> **Problem to work on**: Using the records below, quote only the span that opens with the line containing "haveI : NeZero ((4" and closes with the line containing "CyclotomicField.isCyclotomicExtension 4 ℚ", exactly and inclusively.

> **Information provided**:
import Literature.AlgebraicGeometry.ModuliOfAbelianVarieties.SiegelCanonicalModelUnique
import Literature.AlgebraicGeometry.ModuliOfAbelianVarieties.SiegelHeckeOrbitDensity
import Literature.AlgebraicGeometry.ModuliOfAbelianVarieties.SiegelCMSpecialPairExistsSqrt
import Mathlib.NumberTheory.Real.Irrational
import HarnessLib

/-!
# The canonical `ℚ`-model of the Siegel tower is UNIQUE — hypothesis-free form
# ([Deligne1971TravauxShimura] Cor. 5.5 with 5.1–5.2, Lemme 5.10.1; [Milne2005ShimuraVarieties] Thm. 13.7 (a) for `(GSp_δ, S^±)`)

Topic `AlgebraicGeometry/ModuliOfAbelianVarieties`; namespace `Literature.AlgebraicGeometry.ModuliOfAbelianVarieties`.
THEOREMS ONLY (no definition, no named fact, no instance, no `sorry`; net debt 0).  Cell hodgecm-mathlib, #60 road (A-p05 g7 table
v1.16/v1.17, node **R60-29b**; director g6 RULING s86 (2)(b) banked generic leaf).  Discharges the two honest hypotheses of ★ R60-29
`SiegelRationalModel.existsUnique_iso_of_isCanonical` by name:
* (D2) CM density = ★ R60-32 `SiegelComplexRecordSystem.dense_range_pts_symm_mk` ([Milne2005ShimuraVarieties] Lemma 13.5);
* (D1) Deligne's supply = the TWO field-pinned CM special pairs of ★ R60-16b (`CMStructure.exists_isSpecial_cyclotomicField_four` over
  `ℚ(ζ₄)`, `…_three` over `ℚ(ζ₃)`), whose reflex data are bounded by `ℚ(i)` and `ℚ(i√3)` (§1: for a quadratic `M = ℚ(w)` and a CM type
  `Φ ⊆ {ρ | ρ w = z}` one has `E*(Φ) = traceField Φ ≤ ℚ(z)`), and `ℚ(i) ∩ ℚ(i√3) = ℚ` inside `ℂ` (§2: `√3 ∉ ℚ`) — [Deligne1971TravauxShimura]
  5.1–5.2 («points spéciaux … linéairement disjoints»).
HEAD (§3) **`SiegelRationalModel.existsUnique_iso_of_isCanonical'`**: for `g ≥ 1` and a polarisation type with `δᵢ ≥ 1`, two CANONICAL
`ℚ`-models `R`, `R′` of one Siegel complex record system are related by a UNIQUE isomorphism of towers compatible with `e`, `e′` —
[Deligne1971TravauxShimura] Cor. 5.5 / [Milne2005ShimuraVarieties] Thm. 13.7 (a) as a THEOREM of the tree's (σ3)/(σ4) carriers, no residual
hypothesis.  (Locator note, lit1 D-CITE 18:45Z: the uniqueness of (weakly) canonical models is Corollaire 5.5 p. 156 of
[Deligne1971TravauxShimura]; its 3.15 p. 143 defines the special points.)
Nothing printed is asserted.  HC_CM is proved only modulo the 7 printed citations until rung 0 closes.

## References
* [Deligne1971TravauxShimura] P. Deligne, *Travaux de Shimura*, Sém. Bourbaki 389 (1971): 3.15 p. 143 (points spéciaux); 5.1–5.2 p. 155;
  Cor. 5.5 p. 156 (unicité); Lemme 5.10.1 p. 158.
* [Milne2005ShimuraVarieties] J. S. Milne, *Introduction to Shimura varieties* (2005): Ex. 12.4 (b) p. 112; Lemma 13.5 p. 118; Thm. 13.7 p. 119.
* [Lang2002] S. Lang, *Algebra* (2002), Ch. V §1 (finite extensions, degree), Ch. VIII §1.
-/

set_option autoImplicit false

noncomputable section

open Matrix NumberField Polynomial CategoryTheory

namespace Literature.AlgebraicGeometry.ModuliOfAbelianVarieties

open Literature.AlgebraicGeometry.Motives (CMType)
open Literature.NumberTheory.ComplexMultiplication (traceField cmTypeTrace cmTypeTrace_apply)
open IntermediateField

variable {g : ℕ}

/-! ### §1. Reflex data of a quadratic CM field: `E*(Φ) ≤ ℚ(z)` when every `ρ ∈ Φ` sends `w ↦ z` -/

section Quadratic

variable {M : Type} [Field M] [NumberField M]

/-- In the `ℚ`-basis `(1, w)` of a quadratic field, `x = a + b·w`. [cite: Lang2002, Ch. V §1 Prop. 1.4]
[cite: Milne2005ShimuraVarieties, Ex. 12.4 (b) p. 112] -/
theorem eq_repr_add_repr_mul_of_basis_pair (bw : Module.Basis (Fin 2) ℚ M) {w : M} (h0 : bw 0 = 1) (h1 : bw 1 = w) (x : M) :
    x = algebraMap ℚ M (bw.repr x 0) + algebraMap ℚ M (bw.repr x 1) * w := by
  have h := bw.sum_repr x
  rw [Fin.sum_univ_two, h0, h1, Algebra.smul_def, mul_one, Algebra.smul_def] at h
  exact h.symm

/-- **The reflex field of a CM type of a quadratic field lies in `ℚ(z)`, `z = ρ(w)`**: if `M = ℚ(w)` is quadratic (with `ℚ`-basis
`(1, w)`) and every `ρ ∈ Φ` sends `w ↦ z`, then every type trace `Σ_{ρ∈Φ} ρ(x) = Σ (a + b·z)` lies in `ℚ⟮z⟯`, so
`traceField Φ ≤ ℚ⟮z⟯` ([Milne2005ShimuraVarieties] Ex. 12.4 (b): for an imaginary quadratic field the reflex field is the field itself).
[cite: Milne2005ShimuraVarieties, Ex. 12.4 (b) p. 112] [cite: Shimura1998, §8.3 Prop. 28] -/
theorem traceField_le_adjoin_simple_of_forall_apply_eq (bw : Module.Basis (Fin 2) ℚ M) {w : M} (h0 : bw 0 = 1) (h1 : bw 1 = w)
    (Φ : CMType M) (z : ℂ) (hΦ : ∀ ρ ∈ Φ.1, ρ w = z) : traceField Φ ≤ ℚ⟮z⟯ := by
  rw [traceField, IntermediateField.adjoin_le_iff]
  rintro _ ⟨x, rfl⟩
  rw [cmTypeTrace_apply]
  refine IntermediateField.sum_mem _ fun ρ hρ => ?_
  have hρw : ρ w = z := hΦ ρ ((Set.Finite.mem_toFinset _).1 hρ)
  have hρq : ∀ q : ℚ, ρ (algebraMap ℚ M q) = algebraMap ℚ ℂ q := fun q =>
    RingHom.congr_fun (Subsingleton.elim (ρ.comp (algebraMap ℚ M)) (algebraMap ℚ ℂ)) q
  rw [eq_repr_add_repr_mul_of_basis_pair bw h0 h1 x, map_add, map_mul, hρq, hρq, hρw]
  exact add_mem (IntermediateField.algebraMap_mem _ _)
    (mul_mem (IntermediateField.algebraMap_mem _ _) (IntermediateField.mem_adjoin_simple_self ℚ z))

end Quadratic

/-! ### §2. `ℚ(i) ∩ ℚ(i√3) = ℚ` inside `ℂ` ([Deligne1971TravauxShimura] 5.1–5.2: two special points with linearly disjoint reflex fields) -/

section Disjoint

/-- An element `z ∈ ℂ` with `z² ∈ ℚ` is integral over `ℚ` (root of `X² - q`), so `ℚ⟮z⟯` is finite over `ℚ`. [cite: Lang2002, Ch. V §1 Prop. 1.4] -/
theorem isIntegral_of_sq_eq_algebraMap {z : ℂ} {q : ℚ} (hz : z ^ 2 = algebraMap ℚ ℂ q) : IsIntegral ℚ z :=
  IsIntegral.of_pow two_pos (hz ▸ isIntegral_algebraMap)

/-- `ℚ⟮z⟯` is finite-dimensional over `ℚ` for `z² ∈ ℚ`. [cite: Lang2002, Ch. V §1 Prop. 1.4] -/
theorem finiteDimensional_adjoin_simple_of_sq_eq_algebraMap {z : ℂ} {q : ℚ} (hz : z ^ 2 = algebraMap ℚ ℂ q) :
    FiniteDimensional ℚ ℚ⟮z⟯ :=
  IntermediateField.adjoin.finiteDimensional (isIntegral_of_sq_eq_algebraMap hz)

/-- **Elements of `ℚ⟮z⟯`, `z² = q ∈ ℚ`, are `a + b·z` with `a, b ∈ ℚ`** (divide a representing polynomial by the monic `X² - q`).
[cite: Lang2002, Ch. V §1 Prop. 1.4] -/
theorem exists_eq_add_mul_of_mem_adjoin_simple_of_sq {z : ℂ} {q : ℚ} (hz : z ^ 2 = algebraMap ℚ ℂ q) {x : ℂ} (hx : x ∈ ℚ⟮z⟯) :
    ∃ a b : ℚ, x = algebraMap ℚ ℂ a + algebraMap ℚ ℂ b * z := by
  have hint : IsIntegral ℚ z := isIntegral_of_sq_eq_algebraMap hz
  have hx' : x ∈ (ℚ⟮z⟯).toSubalgebra := hx
  rw [IntermediateField.adjoin_simple_toSubalgebra_of_isAlgebraic hint.isAlgebraic,
    Algebra.adjoin_singleton_eq_range_aeval] at hx'
  obtain ⟨p, rfl⟩ := hx'
  -- divide `p` by the monic `X² - q`
  have hmonic : (X ^ 2 - C q : ℚ[X]).Monic := monic_X_pow_sub_C q two_ne_zero
  have hroot : aeval z (X ^ 2 - C q : ℚ[X]) = 0 := by
    rw [map_sub, map_pow, aeval_X, aeval_C, hz, sub_self]
  have hdiv := modByMonic_add_div p (X ^ 2 - C q : ℚ[X])
  have hdeg : (p %ₘ (X ^ 2 - C q)).degree ≤ 1 := by
    have h := degree_modByMonic_lt p hmonic
    rw [degree_X_pow_sub_C two_pos] at h
    exact Order.le_of_lt_succ (by exact_mod_cast h)
  have hr := eq_X_add_C_of_degree_le_one hdeg
  refine ⟨(p %ₘ (X ^ 2 - C q)).coeff 0, (p %ₘ (X ^ 2 - C q)).coeff 1, ?_⟩
  change aeval z p = _
  conv_lhs => rw [← hdiv, map_add, map_mul, hroot, zero_mul, add_zero, hr]
  rw [map_add, map_mul, aeval_C, aeval_X, aeval_C]
  ring

/-- `(i√3)² = -3`. [cite: Milne2005ShimuraVarieties, Ex. 12.4 (b) p. 112] -/
theorem I_mul_sqrt_three_sq :
    (Complex.I * (Real.sqrt ((3 : ℚ) : ℝ) : ℂ)) ^ 2 = algebraMap ℚ ℂ (-3) := by
  have h3 : ((Real.sqrt ((3 : ℚ) : ℝ) : ℂ)) ^ 2 = 3 := by
    rw [← Complex.ofReal_pow, Real.sq_sqrt (by positivity)]
    push_cast
    rfl
  rw [mul_pow, Complex.I_sq, h3, map_neg, map_ofNat]
  ring

/-- `i² = -1` in the `algebraMap ℚ ℂ` spelling. [cite: Milne2005ShimuraVarieties, Ex. 12.4 (b) p. 112] -/
theorem I_sq_eq_algebraMap : (Complex.I) ^ 2 = algebraMap ℚ ℂ (-1) := by
  rw [Complex.I_sq, map_neg, map_one]

/-- **`ℚ(i) ∩ ℚ(i√3) = ℚ` in `ℂ`** ([Deligne1971TravauxShimura] 5.1–5.2: the reflex fields of the two CM special pairs over `ℚ(ζ₄)` and
`ℚ(ζ₃)` are linearly disjoint): an element of both is `a + b·i = a′ + b′·i√3` with rational coefficients; comparing real and imaginary
parts, `b′ ≠ 0` would make `√3 = b/b′` rational ([Lang2002] — `√3 ∉ ℚ`, Mathlib `Nat.Prime.irrational_sqrt`), so `b′ = 0` and the
element is rational. [cite: Deligne1971TravauxShimura, 5.1–5.2 p. 155] [cite: Lang2002, Ch. V §1] -/
theorem adjoin_I_inf_adjoin_I_mul_sqrt_three_eq_bot :
    ℚ⟮Complex.I⟯ ⊓ ℚ⟮Complex.I * (Real.sqrt ((3 : ℚ) : ℝ) : ℂ)⟯ = (⊥ : IntermediateField ℚ ℂ) := by
  refine le_bot_iff.1 fun x hx => ?_
  obtain ⟨a, b, hab⟩ := exists_eq_add_mul_of_mem_adjoin_simple_of_sq I_sq_eq_algebraMap hx.1
  obtain ⟨a', b', hab'⟩ := exists_eq_add_mul_of_mem_adjoin_simple_of_sq I_mul_sqrt_three_sq hx.2
  have h33 : ((3 : ℚ) : ℝ) = 3 := by norm_num
  -- real and imaginary parts of the two presentations
  have him : (b : ℝ) = (b' : ℝ) * Real.sqrt 3 := by
    have h := congrArg Complex.im (hab.symm.trans hab')
    simp only [Complex.add_im, Complex.mul_im, eq_ratCast, Complex.ratCast_re, Complex.ratCast_im, Complex.I_re, Complex.I_im,
      Complex.mul_re, Complex.ofReal_re, Complex.ofReal_im, mul_zero, zero_mul, sub_zero, add_zero, zero_add, mul_one, one_mul,
      h33] at h
    exact h
  have hre : (a : ℝ) = (a' : ℝ) := by
    have h := congrArg Complex.re (hab.symm.trans hab')
    simp only [Complex.add_re, Complex.mul_re, eq_ratCast, Complex.ratCast_re, Complex.ratCast_im, Complex.I_re, Complex.I_im,
      Complex.mul_im, Complex.ofReal_re, Complex.ofReal_im, mul_zero, zero_mul, add_zero, sub_self, mul_one, h33] at h
    exact h
  by_cases hb' : b' = 0
  · -- `x = a'` is rational
    rw [IntermediateField.mem_bot]
    refine ⟨a', ?_⟩
    rw [hab', hb', map_zero, zero_mul, add_zero]
  · -- `√3 = b / b'` would be rational
    exfalso
    have hirr : Irrational (Real.sqrt ((3 : ℕ) : ℝ)) := Nat.Prime.irrational_sqrt Nat.prime_three
    rw [Nat.cast_ofNat] at hirr
    have hsq : Real.sqrt 3 = ((b / b' : ℚ) : ℝ) := by
      rw [Rat.cast_div, him]
      field_simp
    exact hirr.ne_rat (b / b') hsq

end Disjoint

/-! ### §3. HEAD — [Deligne 1971] Cor. 5.5 / [Milne ISV] Thm. 13.7 (a) for the Siegel tower, no residual hypothesis -/

open Literature.AlgebraicGeometry.Motives in
/-- **UNIQUENESS OF THE CANONICAL `ℚ`-MODEL OF THE SIEGEL TOWER** ([Deligne1971TravauxShimura] Cor. 5.5 p. 156 «unicité» with 5.1–5.2 and Lemme
5.10.1; [Milne2005ShimuraVarieties] Thm. 13.7 (a) p. 119 «A canonical model of `Sh_K(G,X)` (if it exists) is unique up to a unique isomorphism»,
for `(G, X) = (GSp_δ, S^±)`, `E(G,X) = ℚ`): for `g ≥ 1`, a polarisation type `δ` with every `δᵢ ≥ 1`, a Siegel complex record system `Sg`
and two `ℚ`-models `R, R′ : SiegelRationalModel g δ Sg` that are both CANONICAL (`IsCanonical`: reciprocity (62) at every CM special
pair of [Deligne1971TravauxShimura] 4.18), there is a UNIQUE isomorphism of towers `φ : R.Nm ≅ R′.Nm` over `ℚ` with
`φ_L ⊗_ℚ ℂ ≫ e′_L = e_L` at every principal level.  PROOF: ★ R60-29 `existsUnique_iso_of_isCanonical` with its two inputs DISCHARGED —
(D2) density of the Hecke orbits = ★ R60-32 `SiegelComplexRecordSystem.dense_range_pts_symm_mk`; (D1) the two CM special pairs of ★ R60-16b
over `ℚ(ζ₄)` and `ℚ(ζ₃)` (`CMStructure.exists_isSpecial_cyclotomicField_four/_three`), with reflex-field bounds `ℚ⟮i⟯`, `ℚ⟮i√3⟯` (§1) meeting
in `⊥` (§2).  No residual hypothesis: the statement is a theorem of the tree's (σ3)/(σ4) carriers. [cite: Deligne1971TravauxShimura, Cor. 5.5
p. 156; 5.1–5.2 p. 155; Lemme 5.10.1 p. 158; 4.18 p. 150] [cite: Milne2005ShimuraVarieties, Thm. 13.7 (a) p. 119; Lemma 13.5 p. 118; Ex. 12.4 (b) p. 112] -/
theorem SiegelRationalModel.existsUnique_iso_of_isCanonical' {δ : Fin g → ℕ} (hg : 0 < g) (hδ : ∀ i, 0 < δ i)
    {Sg : SiegelComplexRecordSystem g δ} (R R' : SiegelRationalModel g δ Sg) (hR : R.IsCanonical) (hR' : R'.IsCanonical) :
    ∃! φ : R.Nm ≅ R'.Nm, ∀ L : SiegelLevel δ,
      (Motives.baseChange ℚ ℂ).map (φ.hom.app L) ≫ R'.e.hom.app L = R.e.hom.app L := by
  classical
  -- the two field-pinned special pairs (★ R60-16b)
  obtain ⟨hNF₄, hCM₄, c₄, J₄, Φ₄, ⟨w₄, hw₄, hΦ₄⟩, hsp₄⟩ := CMStructure.exists_isSpecial_cyclotomicField_four δ hδ
  obtain ⟨hNF₃, hCM₃, c₃, J₃, Φ₃, ⟨w₃, hw₃, hΦ₃⟩, hsp₃⟩ := CMStructure.exists_isSpecial_cyclotomicField_three δ hδ
  -- `ℚ`-bases `(1, w)` of the two quadratic fields (finrank `φ(4) = φ(3) = 2`)
  have hfin₄ : Module.finrank ℚ (CyclotomicField 4 ℚ) = 2 := by
    haveI : NeZero ((4 : ℕ) : ℚ) := ⟨by norm_num⟩
    haveI : IsCyclotomicExtension {4} ℚ (CyclotomicField 4 ℚ) := CyclotomicField.isCyclotomicExtension 4 ℚ
    rw [IsCyclotomicExtension.finrank (n := 4) (CyclotomicField 4 ℚ) (Polynomial.cyclotomic.irreducible_rat (by norm_num))]
    show Nat.totient (2 ^ 2) = 2 ^ (2 - 1) * (2 - 1)
    exact Nat.totient_prime_pow Nat.prime_two two_pos
  have hfin₃ : Module.finrank ℚ (CyclotomicField 3 ℚ) = 2 := by
    haveI : NeZero ((3 : ℕ) : ℚ) := ⟨by norm_num⟩
    haveI : IsCyclotomicExtension {3} ℚ (CyclotomicField 3 ℚ) := CyclotomicField.isCyclotomicExtension 3 ℚ
    rw [IsCyclotomicExtension.finrank (n := 3) (CyclotomicField 3 ℚ) (Polynomial.cyclotomic.irreducible_rat (by norm_num))]
    exact Nat.totient_prime Nat.prime_three
  obtain ⟨b₄, h0₄, h1₄⟩ := exists_basis_one_pair (M := CyclotomicField 4 ℚ) hfin₄ hw₄
  have hw₃' : w₃ * w₃ = -algebraMap ℚ (CyclotomicField 3 ℚ) 3 := by rw [map_ofNat]; exact hw₃
  obtain ⟨b₃, h0₃, h1₃⟩ := exists_basis_one_pair_of_mul_self (M := CyclotomicField 3 ℚ) hfin₃ (by norm_num) hw₃'
  -- reflex-field bounds (§1) and their finiteness / disjointness (§2)
  have hE₄ : ∀ i : Fin g, traceField (Φ₄ i) ≤ ℚ⟮Complex.I⟯ := fun i =>
    traceField_le_adjoin_simple_of_forall_apply_eq b₄ h0₄ h1₄ (Φ₄ i) Complex.I fun ρ hρ => by
      rw [hΦ₄ i] at hρ; exact hρ
  have hE₃ : ∀ i : Fin g, traceField (Φ₃ i) ≤ ℚ⟮Complex.I * (Real.sqrt ((3 : ℚ) : ℝ) : ℂ)⟯ := fun i =>
    traceField_le_adjoin_simple_of_forall_apply_eq b₃ h0₃ h1₃ (Φ₃ i) _ fun ρ hρ => by
      rw [hΦ₃ i] at hρ; exact hρ
  haveI hfd₄ : FiniteDimensional ℚ ℚ⟮Complex.I⟯ := finiteDimensional_adjoin_simple_of_sq_eq_algebraMap I_sq_eq_algebraMap
  haveI hfd₃ : FiniteDimensional ℚ ℚ⟮Complex.I * (Real.sqrt ((3 : ℚ) : ℝ) : ℂ)⟯ :=
    finiteDimensional_adjoin_simple_of_sq_eq_algebraMap I_mul_sqrt_three_sq
  -- the `Bool`-indexed family for ★ R60-29: `true ↦` the `ℚ(ζ₄)` pair, `false ↦` the `ℚ(ζ₃)` pair; the field of the pair `b` is
  -- `CyclotomicField (cond b 4 3) ℚ` (a UNIFORM type family, so only the Prop-valued `NumberField`/`IsCMField` instances vary)
  have hNF : ∀ b : Bool, NumberField (CyclotomicField (cond b 4 3) ℚ) := fun b => by
    cases b
    · exact hNF₃
    · exact hNF₄
  have hCM : ∀ b : Bool, IsCMField (CyclotomicField (cond b 4 3) ℚ) := fun b => by
    cases b
    · exact hCM₃
    · exact hCM₄
  have hFD : ∀ b : Bool, FiniteDimensional ℚ
      ↥((fun b : Bool => cond b (ℚ⟮Complex.I⟯) (ℚ⟮Complex.I * (Real.sqrt ((3 : ℚ) : ℝ) : ℂ)⟯)) b) := fun b => by
    cases b
    · exact hfd₃
    · exact hfd₄
  refine @SiegelRationalModel.existsUnique_iso_of_isCanonical g δ Sg R R' hR hR' Bool inferInstance inferInstance
    (fun _ => Fin g) (fun _ => inferInstance) (fun _ => inferInstance)
    (fun b _ => CyclotomicField (cond b 4 3) ℚ) (fun b _ => inferInstance) (fun b _ => hNF b) (fun b _ => hCM b)
    (fun b => match b with | true => c₄ | false => c₃)
    (fun b => match b with | true => J₄ | false => J₃)
    (fun b => match b with | true => Φ₄ | false => Φ₃)
    (fun b => match b with | true => hsp₄ | false => hsp₃)
    (fun _ => ⟨0, hg⟩)
    (fun b => cond b (ℚ⟮Complex.I⟯) (ℚ⟮Complex.I * (Real.sqrt ((3 : ℚ) : ℝ) : ℂ)⟯)) hFD
    (fun b => match b with | true => hE₄ | false => hE₃) ?_ ?_
  · -- `ℚ⟮i⟯ ⊓ ℚ⟮i√3⟯ = ⊥`
    rw [iInf_bool_eq]
    exact adjoin_I_inf_adjoin_I_mul_sqrt_three_eq_bot
  · -- density of every Hecke orbit (★ R60-32)
    intro b L
    cases b
    · exact Sg.dense_range_pts_symm_mk hδ L J₃
    · exact Sg.dense_range_pts_symm_mk hδ L J₄

end Literature.AlgebraicGeometry.ModuliOfAbelianVarieties

end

> **Exercise response**:
    haveI : NeZero ((4 : ℕ) : ℚ) := ⟨by norm_num⟩
    haveI : IsCyclotomicExtension {4} ℚ (CyclotomicField 4 ℚ) := CyclotomicField.isCyclotomicExtension 4 ℚ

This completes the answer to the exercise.